import Summits.BirchSwinnertonDyer.BirchSwinnertonDyer.Theorems.GenusKolyvaginAtTwoTorsionCellSELTwistReduce
import HarnessLib

/-!
# SEL (iso-class Selmer pair law), IV: the torsion-times-support classes that ARE Selmer classes of the twist

Crux R″ `RankOneTwoTorsionResidualAtTwo` (stmt-27478), LINE 49 «full_vertex», SUPPORT stub SEL
`IsoClassSelmerPairLawAtTwo`, the `C₀ = E₀^{(M)}` half (pen bsd-idea-1 memo #3 §4, converse direction).  Setting as in
parts II–III: `E/ℚ` with rational `2`-torsion `e₁, e₂, e₃`; `S ∋ 2` a finite set of primes supporting `N_E` and the root
differences; `Q` an iso-class set of full-admissible primes `≡ 3 (mod 4)` of even size, disjoint from `S`, with common
bit `ε = qr_q(e₂ − e₁)`; `M = ∏_{q∈Q} q`.

* **`twoDescentClass_torsion_mul_support_mem_selmerGroup`** — let `c_E(t₁, t₂) ∈ Sel⁽²⁾(E/ℚ)` with `t₁, t₂` units at
  the primes of `Q` whose residue bits `τ₁ = qr_q(t₁)`, `τ₂ = qr_q(t₂)` do not depend on `q ∈ Q` (e.g. a torsion pair of
  `E`), and let `Q_a, Q_b ⊆ Q` have even size with indicator vectors `p_a, p_b` solving the ROW SYSTEM of part II,
  `Σ_{i≠j} [−i/j] p_a(i) + (g_j + ε) p_a(j) + p_b(j) = τ₁`, `Σ_{i≠j} [−i/j] p_b(i) + (g_j + ε + 1) p_b(j) + p_a(j) = τ₂`
  (`j ∈ Q`).  Then `c_{E^{(M)}}(t₁ ∏_{Q_a} i, t₂ ∏_{Q_b} i) ∈ Sel⁽²⁾(E^{(M)}/ℚ)`: at `ℓ ∈ S` and `∞` by transfer from `E`
  (`M`, `∏_{Q_a}`, `∏_{Q_b}` local squares), off `S ∪ Q` by good reduction, and at `j ∈ Q` because the row equations
  say exactly that, after adding the `2`-torsion class of `E^{(M)}` with the same `j`-parities, both components are
  `j`-adic squares (the `I₀*` local condition at a twisting prime = image of the twisted `2`-torsion).

With part III this identifies `Sel⁽²⁾(E^{(M)}/ℚ)` with the solution set `{(τ, p_a, p_b)}` of the row system (part V counts
it).  Everything is proved; no LINE 49 statement is restated; BSD is not advanced by this file alone.

## References

* [SilvermanAEC2009] J. H. Silverman, *The Arithmetic of Elliptic Curves*, 2nd ed., Prop. X.1.4, Prop. X.4.9.
* [MazurRubin2010] B. Mazur, K. Rubin, Invent. Math. 181 (2010), Lemma 2.10, Lemma 2.11.
* [Kane2013SelmerTwists] D. M. Kane, Algebra Number Theory 7 (2013), §2.
-/

noncomputable section
/-! ### The three new BHK atoms -/

/-- **Three set-BHK inequalities** (BHK 2006, Thm 1.4 for vertex sets; `stub_bhkSets`), `x, y, z` distinct:
(1) `μ(D)·μ(D∩o₁₂∩{x↔y}∩{z↔b}) ≤ μ(D∩o₁₂∩{x↔y})·μ(D∩{z↔b})` (sets `{x,y}` and `{z}`; `o₁₂ ∩ {x↔y}` is increasing in `C_x ∪ C_y`);
(2) `μ(E₂)·μ(E₂∩{o↔y}∩({x↔b}∪{z↔b})) ≤ μ(E₂∩{o↔y})·μ(E₂∩({x↔b}∪{z↔b}))` (sets `{y}` and `{x,z}`);
(3) `μ(E₁)·μ(E₁∩{o↔x}∩({y↔b}∪{z↔b})) ≤ μ(E₁∩{o↔x})·μ(E₁∩({y↔b}∪{z↔b}))` (sets `{x}` and `{y,z}`).
[cite: VandenbergHaggstromKahn2005, Thm 1.4] -/
theorem q7r6_atoms (w : Sym2 (Fin n) → unitInterval) (o b x y z : Fin n) (hxy : x ≠ y) (hxz : x ≠ z) (hyz : y ≠ z) :
    (prodBernoulli w).real ((openConn x z)ᶜ ∩ (openConn y z)ᶜ) *
        (prodBernoulli w).real (((openConn x z)ᶜ ∩ (openConn y z)ᶜ) ∩ (openConn o x ∪ openConn o y) ∩ openConn x y ∩
          openConn z b) ≤
      (prodBernoulli w).real (((openConn x z)ᶜ ∩ (openConn y z)ᶜ) ∩ (openConn o x ∪ openConn o y) ∩ openConn x y) *
        (prodBernoulli w).real (((openConn x z)ᶜ ∩ (openConn y z)ᶜ) ∩ openConn z b) ∧
    (prodBernoulli w).real ((openConn x y)ᶜ ∩ (openConn y z)ᶜ) *
        (prodBernoulli w).real (((openConn x y)ᶜ ∩ (openConn y z)ᶜ) ∩ openConn o y ∩ (openConn x b ∪ openConn z b)) ≤
      (prodBernoulli w).real (((openConn x y)ᶜ ∩ (openConn y z)ᶜ) ∩ openConn o y) *
        (prodBernoulli w).real (((openConn x y)ᶜ ∩ (openConn y z)ᶜ) ∩ (openConn x b ∪ openConn z b)) ∧
    (prodBernoulli w).real ((openConn x y)ᶜ ∩ (openConn x z)ᶜ) *
        (prodBernoulli w).real (((openConn x y)ᶜ ∩ (openConn x z)ᶜ) ∩ openConn o x ∩ (openConn y b ∪ openConn z b)) ≤
      (prodBernoulli w).real (((openConn x y)ᶜ ∩ (openConn x z)ᶜ) ∩ openConn o x) *
        (prodBernoulli w).real (((openConn x y)ᶜ ∩ (openConn x z)ᶜ) ∩ (openConn y b ∪ openConn z b)) := by
  set μ := prodBernoulli w with hμ
  obtain ⟨-, h14⟩ := stub_bhkSets
  set F12 : Set (Sym2 (Fin n)) → ℝ := (openConn x o ∪ openConn y o : Set (BondConfig (Fin n))).indicator 1 with hF12
  set J : Set (Sym2 (Fin n)) → ℝ := (openConn x y : Set (BondConfig (Fin n))).indicator 1 with hJ
  set Hz : Set (Sym2 (Fin n)) → ℝ := (openConn z b : Set (BondConfig (Fin n))).indicator 1 with hHz
  set Fy : Set (Sym2 (Fin n)) → ℝ := (openConn y o : Set (BondConfig (Fin n))).indicator 1 with hFy
  set Fx : Set (Sym2 (Fin n)) → ℝ := (openConn x o : Set (BondConfig (Fin n))).indicator 1 with hFx
  set Gxz : Set (Sym2 (Fin n)) → ℝ := (openConn x b ∪ openConn z b : Set (BondConfig (Fin n))).indicator 1 with hGxz
  set Gyz : Set (Sym2 (Fin n)) → ℝ := (openConn y b ∪ openConn z b : Set (BondConfig (Fin n))).indicator 1 with hGyz
  have hup12o : IsUpperSet (openConn x o ∪ openConn y o : Set (BondConfig (Fin n))) :=
    (isUpperSet_openConn x o).union (isUpperSet_openConn y o)
  have hF12m : Monotone F12 := monotone_indicator_of_isUpperSet hup12o
  have hJm : Monotone J := monotone_indicator_of_isUpperSet (isUpperSet_openConn x y)
  have hF12J : Monotone (fun E => F12 E * J E) :=
    hF12m.mul hJm (fun E => indicator_nonneg (fun _ _ => zero_le_one) E) (fun E => indicator_nonneg (fun _ _ => zero_le_one) E)
  have hHzm : Monotone Hz := monotone_indicator_of_isUpperSet (isUpperSet_openConn z b)
  have hFym : Monotone Fy := monotone_indicator_of_isUpperSet (isUpperSet_openConn y o)
  have hFxm : Monotone Fx := monotone_indicator_of_isUpperSet (isUpperSet_openConn x o)
  have hGxzm : Monotone Gxz := monotone_indicator_of_isUpperSet ((isUpperSet_openConn x b).union (isUpperSet_openConn z b))
  have hGyzm : Monotone Gyz := monotone_indicator_of_isUpperSet ((isUpperSet_openConn y b).union (isUpperSet_openConn z b))
  have hxo : (openConn x o : Set (BondConfig (Fin n))) = openConn o x := by
    ext η; exact ⟨fun h => SimpleGraph.Reachable.symm h, fun h => SimpleGraph.Reachable.symm h⟩
  have hyo : (openConn y o : Set (BondConfig (Fin n))) = openConn o y := by
    ext η; exact ⟨fun h => SimpleGraph.Reachable.symm h, fun h => SimpleGraph.Reachable.symm h⟩
  have h12o : (openConn x o ∪ openConn y o : Set (BondConfig (Fin n))) = openConn o x ∪ openConn o y := by rw [hxo, hyo]
  have hCxy : ∀ ω : BondConfig (Fin n), (⋃ s ∈ ({x, y} : Finset (Fin n)), openEdgeCluster ω s) =
      openEdgeCluster ω x ∪ openEdgeCluster ω y := by
    intro ω; rw [Finset.set_biUnion_insert, Finset.set_biUnion_singleton]
  have hCxz : ∀ ω : BondConfig (Fin n), (⋃ s ∈ ({x, z} : Finset (Fin n)), openEdgeCluster ω s) =
      openEdgeCluster ω x ∪ openEdgeCluster ω z := by
    intro ω; rw [Finset.set_biUnion_insert, Finset.set_biUnion_singleton]
  have hCyz : ∀ ω : BondConfig (Fin n), (⋃ s ∈ ({y, z} : Finset (Fin n)), openEdgeCluster ω s) =
      openEdgeCluster ω y ∪ openEdgeCluster ω z := by
    intro ω; rw [Finset.set_biUnion_insert, Finset.set_biUnion_singleton]
  have hCx : ∀ ω : BondConfig (Fin n), (⋃ s ∈ ({x} : Finset (Fin n)), openEdgeCluster ω s) = openEdgeCluster ω x :=
    fun ω => Finset.set_biUnion_singleton x _
  have hCy : ∀ ω : BondConfig (Fin n), (⋃ s ∈ ({y} : Finset (Fin n)), openEdgeCluster ω s) = openEdgeCluster ω y :=
    fun ω => Finset.set_biUnion_singleton y _
  have hCz : ∀ ω : BondConfig (Fin n), (⋃ s ∈ ({z} : Finset (Fin n)), openEdgeCluster ω s) = openEdgeCluster ω z :=
    fun ω => Finset.set_biUnion_singleton z _
  have sub2 : ∀ (ω : BondConfig (Fin n)) (s t : Fin n), openEdgeCluster ω s ∪ openEdgeCluster ω t ⊆ ω :=
    fun ω s t => union_subset (openEdgeCluster_subset ω s) (openEdgeCluster_subset ω t)
  have eF12 : ∀ ω : BondConfig (Fin n), F12 (openEdgeCluster ω x ∪ openEdgeCluster ω y) =
      (openConn o x ∪ openConn o y : Set (BondConfig (Fin n))).indicator 1 ω := by
    intro ω; rw [hF12, indicator_union_openConn_of_clusters subset_union_left subset_union_right (sub2 ω x y), h12o]
  have eJ : ∀ ω : BondConfig (Fin n), J (openEdgeCluster ω x ∪ openEdgeCluster ω y) =
      (openConn x y : Set (BondConfig (Fin n))).indicator 1 ω := fun ω =>
    indicator_openConn_of_cluster_subset subset_union_left (sub2 ω x y)
  have eHz : ∀ ω : BondConfig (Fin n), Hz (openEdgeCluster ω z) = (openConn z b : Set (BondConfig (Fin n))).indicator 1 ω :=
    fun ω => indicator_openConn_of_cluster_subset subset_rfl (openEdgeCluster_subset ω z)
  have eFy : ∀ ω : BondConfig (Fin n), Fy (openEdgeCluster ω y) = (openConn o y : Set (BondConfig (Fin n))).indicator 1 ω := by
    intro ω; rw [hFy, indicator_openConn_of_cluster_subset subset_rfl (openEdgeCluster_subset ω y), hyo]
  have eFx : ∀ ω : BondConfig (Fin n), Fx (openEdgeCluster ω x) = (openConn o x : Set (BondConfig (Fin n))).indicator 1 ω := by
    intro ω; rw [hFx, indicator_openConn_of_cluster_subset subset_rfl (openEdgeCluster_subset ω x), hxo]
  have eGxz : ∀ ω : BondConfig (Fin n), Gxz (openEdgeCluster ω x ∪ openEdgeCluster ω z) =
      (openConn x b ∪ openConn z b : Set (BondConfig (Fin n))).indicator 1 ω := fun ω =>
    indicator_union_openConn_of_clusters subset_union_left subset_union_right (sub2 ω x z)
  have eGyz : ∀ ω : BondConfig (Fin n), Gyz (openEdgeCluster ω y ∪ openEdgeCluster ω z) =
      (openConn y b ∪ openConn z b : Set (BondConfig (Fin n))).indicator 1 ω := fun ω =>
    indicator_union_openConn_of_clusters subset_union_left subset_union_right (sub2 ω y z)
  have prod_ind : ∀ (A B : Set (BondConfig (Fin n))) (ω : BondConfig (Fin n)),
      A.indicator (1 : BondConfig (Fin n) → ℝ) ω * B.indicator 1 ω = (A ∩ B).indicator 1 ω := fun A B ω =>
    (congrFun (inter_indicator_one (s := A) (t := B) (M₀ := ℝ)) ω).symm
  have hDfin : {ω : BondConfig (Fin n) | ∀ s ∈ ({x, y} : Finset (Fin n)), ∀ t ∈ ({z} : Finset (Fin n)),
      ¬ (openGraph ω).Reachable s t} = (openConn x z)ᶜ ∩ (openConn y z)ᶜ := by
    ext ω
    simp only [mem_setOf_eq, Finset.mem_insert, Finset.mem_singleton, forall_eq_or_imp, forall_eq,
      mem_inter_iff, mem_compl_iff]
    rfl
  have hE2fin : {ω : BondConfig (Fin n) | ∀ s ∈ ({y} : Finset (Fin n)), ∀ t ∈ ({x, z} : Finset (Fin n)),
      ¬ (openGraph ω).Reachable s t} = (openConn x y)ᶜ ∩ (openConn y z)ᶜ := by
    ext ω
    simp only [mem_setOf_eq, Finset.mem_singleton, forall_eq, Finset.mem_insert, forall_eq_or_imp,
      mem_inter_iff, mem_compl_iff]
    exact and_congr (not_congr ⟨SimpleGraph.Reachable.symm, SimpleGraph.Reachable.symm⟩) Iff.rfl
  have hE1fin : {ω : BondConfig (Fin n) | ∀ s ∈ ({x} : Finset (Fin n)), ∀ t ∈ ({y, z} : Finset (Fin n)),
      ¬ (openGraph ω).Reachable s t} = (openConn x y)ᶜ ∩ (openConn x z)ᶜ := by
    ext ω
    simp only [mem_setOf_eq, Finset.mem_singleton, forall_eq, Finset.mem_insert, forall_eq_or_imp,
      mem_inter_iff, mem_compl_iff]
    rfl
  refine ⟨?_, ?_, ?_⟩
  · have key := h14 n w {x, y} {z} (fun E => F12 E * J E) Hz hF12J hHzm (by
      simp only [Finset.disjoint_insert_left, Finset.mem_singleton, Finset.disjoint_singleton_left]
      exact ⟨hxz, hyz⟩)
    simp only [hDfin, hCxy, hCz] at key
    simp only [eF12, eJ, eHz, prod_ind, setIntegral_indicator_one_eq] at key
    simpa only [inter_assoc] using key
  · have key := h14 n w {y} {x, z} Fy Gxz hFym hGxzm (by
      simp only [Finset.disjoint_singleton_left, Finset.mem_insert, Finset.mem_singleton, not_or]
      exact ⟨Ne.symm hxy, hyz⟩)
    simp only [hE2fin, hCy, hCxz] at key
    simp only [eFy, eGxz, prod_ind, setIntegral_indicator_one_eq] at key
    simpa only [inter_assoc] using key
  · have key := h14 n w {x} {y, z} Fx Gyz hFxm hGyzm (by
      simp only [Finset.disjoint_singleton_left, Finset.mem_insert, Finset.mem_singleton, not_or]
      exact ⟨hxy, hxz⟩)
    simp only [hE1fin, hCx, hCyz] at key
    simp only [eFx, eGyz, prod_ind, setIntegral_indicator_one_eq] at key
    simpa only [inter_assoc] using key

/-! ### Level 1: `pre ≥ R6` in denominator-free form -/

/-- **The `R6` lower bound for the Question-7 slack (denominator-free).**  For distinct relays `x, y, z`:
`(μ(ob ∩ oA) − μ(zb ∩ oA))·μ(D)μ(E₁)μ(E₂) ≥ [μ(D∩o₁₂)μ(D∩b₁₂) − μ(D∩o₁₂∩{x↔y})μ(D∩{z↔b})]·μ(E₁)μ(E₂)
  − μ(E₂∩{o↔y})μ(E₂∩({x↔b}∪{z↔b}))·μ(D)μ(E₁) − μ(E₁∩{o↔x})μ(E₁∩({y↔b}∪{z↔b}))·μ(D)μ(E₂)`,
i.e. `pre ≥ φ₁₂ μ(D∩b₁₂) − κ̂ μ(D∩zb) − φ₂ μ(E₂∩(xb∪zb)) − φ₁ μ(E₁∩(yb∪zb))` (`κ̂ = μ(o↔{x,y}, x↔y | D)`).
Proof: `q7r6_decomp`, the first atom of `q7r5_atoms`, and `q7r6_atoms`.
[cite: KozmaNitzan2024, Question 7 (p. 36)] [cite: VandenbergHaggstromKahn2005, Thms 1.3–1.4] -/
theorem q7r6_level1 (w : Sym2 (Fin n) → unitInterval) (o b x y z : Fin n) (hxy : x ≠ y) (hxz : x ≠ z) (hyz : y ≠ z) :
    ((prodBernoulli w).real (((openConn x z)ᶜ ∩ (openConn y z)ᶜ) ∩ (openConn o x ∪ openConn o y)) *
            (prodBernoulli w).real (((openConn x z)ᶜ ∩ (openConn y z)ᶜ) ∩ (openConn x b ∪ openConn y b)) -
          (prodBernoulli w).real (((openConn x z)ᶜ ∩ (openConn y z)ᶜ) ∩ (openConn o x ∪ openConn o y) ∩ openConn x y) *
            (prodBernoulli w).real (((openConn x z)ᶜ ∩ (openConn y z)ᶜ) ∩ openConn z b)) *
          (prodBernoulli w).real ((openConn x y)ᶜ ∩ (openConn x z)ᶜ) *
          (prodBernoulli w).real ((openConn x y)ᶜ ∩ (openConn y z)ᶜ) -
        (prodBernoulli w).real (((openConn x y)ᶜ ∩ (openConn y z)ᶜ) ∩ openConn o y) *
          (prodBernoulli w).real (((openConn x y)ᶜ ∩ (openConn y z)ᶜ) ∩ (openConn x b ∪ openConn z b)) *
          (prodBernoulli w).real ((openConn x z)ᶜ ∩ (openConn y z)ᶜ) *
          (prodBernoulli w).real ((openConn x y)ᶜ ∩ (openConn x z)ᶜ) -
        (prodBernoulli w).real (((openConn x y)ᶜ ∩ (openConn x z)ᶜ) ∩ openConn o x) *
          (prodBernoulli w).real (((openConn x y)ᶜ ∩ (openConn x z)ᶜ) ∩ (openConn y b ∪ openConn z b)) *
          (prodBernoulli w).real ((openConn x z)ᶜ ∩ (openConn y z)ᶜ) *
          (prodBernoulli w).real ((openConn x y)ᶜ ∩ (openConn y z)ᶜ) ≤
      ((prodBernoulli w).real (openConn o b ∩ (openConn o x ∪ openConn o y ∪ openConn o z)) -
          (prodBernoulli w).real (openConn z b ∩ (openConn o x ∪ openConn o y ∪ openConn o z))) *
        (prodBernoulli w).real ((openConn x z)ᶜ ∩ (openConn y z)ᶜ) *
        (prodBernoulli w).real ((openConn x y)ᶜ ∩ (openConn x z)ᶜ) *
        (prodBernoulli w).real ((openConn x y)ᶜ ∩ (openConn y z)ᶜ) := by
  obtain ⟨a1, -, -, -⟩ := q7r5_atoms w o b x y z hxy hxz hyz
  obtain ⟨a2, a3, a4⟩ := q7r6_atoms w o b x y z hxy hxz hyz
  have dec := q7r6_decomp w o b x y z
  set μ := prodBernoulli w with hμ
  set pD := μ.real ((openConn x z)ᶜ ∩ (openConn y z)ᶜ) with hpD
  set pE1 := μ.real ((openConn x y)ᶜ ∩ (openConn x z)ᶜ) with hpE1
  set pE2 := μ.real ((openConn x y)ᶜ ∩ (openConn y z)ᶜ) with hpE2
  set oD := μ.real (((openConn x z)ᶜ ∩ (openConn y z)ᶜ) ∩ (openConn o x ∪ openConn o y)) with hoD
  set b12 := μ.real (((openConn x z)ᶜ ∩ (openConn y z)ᶜ) ∩ (openConn x b ∪ openConn y b)) with hb12
  set kD := μ.real (((openConn x z)ᶜ ∩ (openConn y z)ᶜ) ∩ (openConn o x ∪ openConn o y) ∩ openConn x y) with hkD
  set b3 := μ.real (((openConn x z)ᶜ ∩ (openConn y z)ᶜ) ∩ openConn z b) with hb3
  set P := μ.real (((openConn x z)ᶜ ∩ (openConn y z)ᶜ) ∩ (openConn o x ∪ openConn o y) ∩
    (openConn x b ∪ openConn y b)) with hP
  set N3 := μ.real (((openConn x z)ᶜ ∩ (openConn y z)ᶜ) ∩ (openConn o x ∪ openConn o y) ∩ openConn x y ∩ openConn z b)
    with hN3
  set o2 := μ.real (((openConn x y)ᶜ ∩ (openConn y z)ᶜ) ∩ openConn o y) with ho2
  set g2 := μ.real (((openConn x y)ᶜ ∩ (openConn y z)ᶜ) ∩ (openConn x b ∪ openConn z b)) with hg2
  set N1 := μ.real (((openConn x y)ᶜ ∩ (openConn y z)ᶜ) ∩ openConn o y ∩ (openConn x b ∪ openConn z b)) with hN1
  set o1 := μ.real (((openConn x y)ᶜ ∩ (openConn x z)ᶜ) ∩ openConn o x) with ho1
  set g1 := μ.real (((openConn x y)ᶜ ∩ (openConn x z)ᶜ) ∩ (openConn y b ∪ openConn z b)) with hg1
  set N2 := μ.real (((openConn x y)ᶜ ∩ (openConn x z)ᶜ) ∩ openConn o x ∩ (openConn y b ∪ openConn z b)) with hN2
  set Lo := μ.real (openConn o b ∩ (openConn o x ∪ openConn o y ∪ openConn o z)) with hLo
  set Lz := μ.real (openConn z b ∩ (openConn o x ∪ openConn o y ∪ openConn o z)) with hLz
  have h0D : 0 ≤ pD := measureReal_nonneg
  have h0E1 : 0 ≤ pE1 := measureReal_nonneg
  have h0E2 : 0 ≤ pE2 := measureReal_nonneg
  have hPos : 0 ≤ pD * pE1 * pE2 := mul_nonneg (mul_nonneg h0D h0E1) h0E2
  have step0 : (P - N3 - N1 - N2) * (pD * pE1 * pE2) ≤ (Lo - Lz) * (pD * pE1 * pE2) :=
    mul_le_mul_of_nonneg_right (by linarith) hPos
  have s1 : oD * b12 * (pE1 * pE2) ≤ pD * P * (pE1 * pE2) := mul_le_mul_of_nonneg_right a1 (mul_nonneg h0E1 h0E2)
  have s2 : pD * N3 * (pE1 * pE2) ≤ kD * b3 * (pE1 * pE2) := mul_le_mul_of_nonneg_right a2 (mul_nonneg h0E1 h0E2)
  have s3 : pE2 * N1 * (pD * pE1) ≤ o2 * g2 * (pD * pE1) := mul_le_mul_of_nonneg_right a3 (mul_nonneg h0D h0E1)
  have s4 : pE1 * N2 * (pD * pE2) ≤ o1 * g1 * (pD * pE2) := mul_le_mul_of_nonneg_right a4 (mul_nonneg h0D h0E2)
  nlinarith [step0, s1, s2, s3, s4]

- - - - -

*Exercise brief*. Begin at the top of the records above and quote each line exactly, ending with the line that contains "have even size".

*Problem solution*.
import Summits.BirchSwinnertonDyer.BirchSwinnertonDyer.Theorems.GenusKolyvaginAtTwoTorsionCellSELTwistReduce
import HarnessLib

/-!
# SEL (iso-class Selmer pair law), IV: the torsion-times-support classes that ARE Selmer classes of the twist

Crux R″ `RankOneTwoTorsionResidualAtTwo` (stmt-27478), LINE 49 «full_vertex», SUPPORT stub SEL
`IsoClassSelmerPairLawAtTwo`, the `C₀ = E₀^{(M)}` half (pen bsd-idea-1 memo #3 §4, converse direction).  Setting as in
parts II–III: `E/ℚ` with rational `2`-torsion `e₁, e₂, e₃`; `S ∋ 2` a finite set of primes supporting `N_E` and the root
differences; `Q` an iso-class set of full-admissible primes `≡ 3 (mod 4)` of even size, disjoint from `S`, with common
bit `ε = qr_q(e₂ − e₁)`; `M = ∏_{q∈Q} q`.

* **`twoDescentClass_torsion_mul_support_mem_selmerGroup`** — let `c_E(t₁, t₂) ∈ Sel⁽²⁾(E/ℚ)` with `t₁, t₂` units at
  the primes of `Q` whose residue bits `τ₁ = qr_q(t₁)`, `τ₂ = qr_q(t₂)` do not depend on `q ∈ Q` (e.g. a torsion pair of
  `E`), and let `Q_a, Q_b ⊆ Q` have even size with indicator vectors `p_a, p_b` solving the ROW SYSTEM of part II,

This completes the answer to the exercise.